* **YOUR GOAL**
Please take the lines from the one holding "Proof of the" through the one holding "sumset facts -/" in the data below and copy them exactly.

___ MATERIAL SHOWN

/-!
# The pair inequality for coset classes

Setting of `SoloInformedValGridLemma` (finite abelian group `G`, identity potentials, a family of complete blocks,
the family criterion `M_t ⊥ U_t ⊥ V_t` at a block `t` and its mirror form for the `Y ↔ Z` swapped family).

Fix two blocks `t ≠ u`.  Let `R₁` be a period of `Y_t − Z_t`, and let `B`, `C` be periods of `Y_u`, `Z_u`
(finite sets closed under subtraction with `Y_u + B ⊆ Y_u`, `Z_u + C ⊆ Z_u`); put
`W = R₁ + (B + C)`, `W₁ = R₁ + B`, `W₁' = R₁ + C`, `A = X_t + W`, and for elements `y_t ∈ Y_t, z_t ∈ Z_t, y_u ∈ Y_u,
z_u ∈ Z_u` put `e = (y_u − z_u) − (y_t − z_t)`.

* `criterion_disjoint_translate` : `A ∩ (A + e) = ∅` (grid lemma on `M_t ⊥ X_t + (Y_u − Z_u)`).
* `criterion_disjoint_V` : `(X_u + (z_t − z_u) + W₁') ∩ (X_t + W₁') = ∅` (grid lemma on `V_t ⊥ M_t`, the part
  `y_t + X_u − Z_u` of `V_t` being `C`-saturated).
* `criterion_disjoint_mirrorV` : `(X_u + (y_t − y_u) + W₁) ∩ (X_t + W₁) = ∅` (the same for the mirror criterion).
* `pair_inequality_core` : from these three facts alone,
  `|W₁|·|W₁'|·|X_u + W| + 2·|W₁|·|W₁'|·|A| ≤ |W₁|·|W₁'|·|G| + |W₁|·|W|·|A ∖ (X_t + W₁')| + |W₁'|·|W|·|A ∖ (X_t + W₁)|`.
  Reading in `G/W` (pure subspace designs, `|W₁| = 2^{β'}|R_t|`, `|W₁'| = 2^{γ'}|R_t|`, `|W| = 2^δ|R_t|`): with
  `f_t = 2^δ|A/W| − |X_t|` this is `x_u + 2x_t ≤ N + f_t(2^{δ−β'} + 2^{δ−γ'} − 2)` (dossier §15.8 (n)(xx ζ)).
* `FamilyCriterionAt.pair_inequality` : the assembled statement under the criterion and its mirror at `t`.

Proof of the core count: `X_u + (z_t − z_u) + W` is the `e`-translate of `X_u + (y_t − y_u) + W`; split it along
`G = A ⊔ (A + e) ⊔ rest`; its part in `A` lies in `(A ∖ (X_t + W₁')) + W` (a point of `A` hit by it has a
`W₁'`-saturated preimage missing `X_t + W₁'`), its part in `A + e` is the translate of the part of
`X_u + (y_t − y_u) + W` in `A`, which lies in `(A ∖ (X_t + W₁)) + W`; and a `W₁`-saturated set `S` has
`|W₁|·|S + W| ≤ |S|·|W|`.
-/

namespace Summit.MatrixMultiplication.MatrixMultiplication.Theorems.SoloVal

open Finset

section PairInequality

variable {G : Type*} [AddCommGroup G] [DecidableEq G]

/-! ### Small sumset facts -/

/-- Monotonicity of the sumset in the second argument. -/
theorem sumSet_mono_right {A B B' : Finset G} (h : B ⊆ B') : sumSet A B ⊆ sumSet A B' := by
  intro g hg
  obtain ⟨a, ha, b, hb, rfl⟩ := mem_sumSet.mp hg
  exact mem_sumSet.mpr ⟨a, ha, b, h hb, rfl⟩

/-- Monotonicity of the sumset in the first argument. -/
theorem sumSet_mono_left {A A' B : Finset G} (h : A ⊆ A') : sumSet A B ⊆ sumSet A' B := by
  intro g hg
  obtain ⟨a, ha, b, hb, rfl⟩ := mem_sumSet.mp hg
  exact mem_sumSet.mpr ⟨a, h ha, b, hb, rfl⟩

/-- The sumset of two sets closed under subtraction is closed under subtraction. -/
theorem sumSet_subClosed {R S : Finset G} (hR : ∀ r ∈ R, ∀ s ∈ R, r - s ∈ R)
    (hS : ∀ r ∈ S, ∀ s ∈ S, r - s ∈ S) :
    ∀ r ∈ sumSet R S, ∀ s ∈ sumSet R S, r - s ∈ sumSet R S := by
  intro w hw w' hw'
  obtain ⟨r, hr, s, hs, rfl⟩ := mem_sumSet.mp hw
  obtain ⟨r', hr', s', hs', rfl⟩ := mem_sumSet.mp hw'
  exact mem_sumSet.mpr ⟨r - r', hR r hr r' hr', s - s', hS s hs s' hs', by abel⟩

/-- `R + B ⊆ R + (B + C)` when `0 ∈ C`. -/
theorem sumSet_subset_sumSet_sumSet_left {R B C : Finset G} (h0 : (0 : G) ∈ C) :
    sumSet R B ⊆ sumSet R (sumSet B C) :=
  sumSet_mono_right fun b hb => mem_sumSet.mpr ⟨b, hb, 0, h0, add_zero b⟩

/-- `R + C ⊆ R + (B + C)` when `0 ∈ B`. -/
theorem sumSet_subset_sumSet_sumSet_right {R B C : Finset G} (h0 : (0 : G) ∈ B) :
    sumSet R C ⊆ sumSet R (sumSet B C) :=
  sumSet_mono_right fun c hc => mem_sumSet.mpr ⟨0, h0, c, hc, zero_add c⟩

______

* **RESPONSE TO THE EXERCISE**
Proof of the core count: `X_u + (z_t − z_u) + W` is the `e`-translate of `X_u + (y_t − y_u) + W`; split it along
`G = A ⊔ (A + e) ⊔ rest`; its part in `A` lies in `(A ∖ (X_t + W₁')) + W` (a point of `A` hit by it has a
`W₁'`-saturated preimage missing `X_t + W₁'`), its part in `A + e` is the translate of the part of
`X_u + (y_t − y_u) + W` in `A`, which lies in `(A ∖ (X_t + W₁)) + W`; and a `W₁`-saturated set `S` has
`|W₁|·|S + W| ≤ |S|·|W|`.
-/

namespace Summit.MatrixMultiplication.MatrixMultiplication.Theorems.SoloVal

open Finset

section PairInequality

variable {G : Type*} [AddCommGroup G] [DecidableEq G]

/-! ### Small sumset facts -/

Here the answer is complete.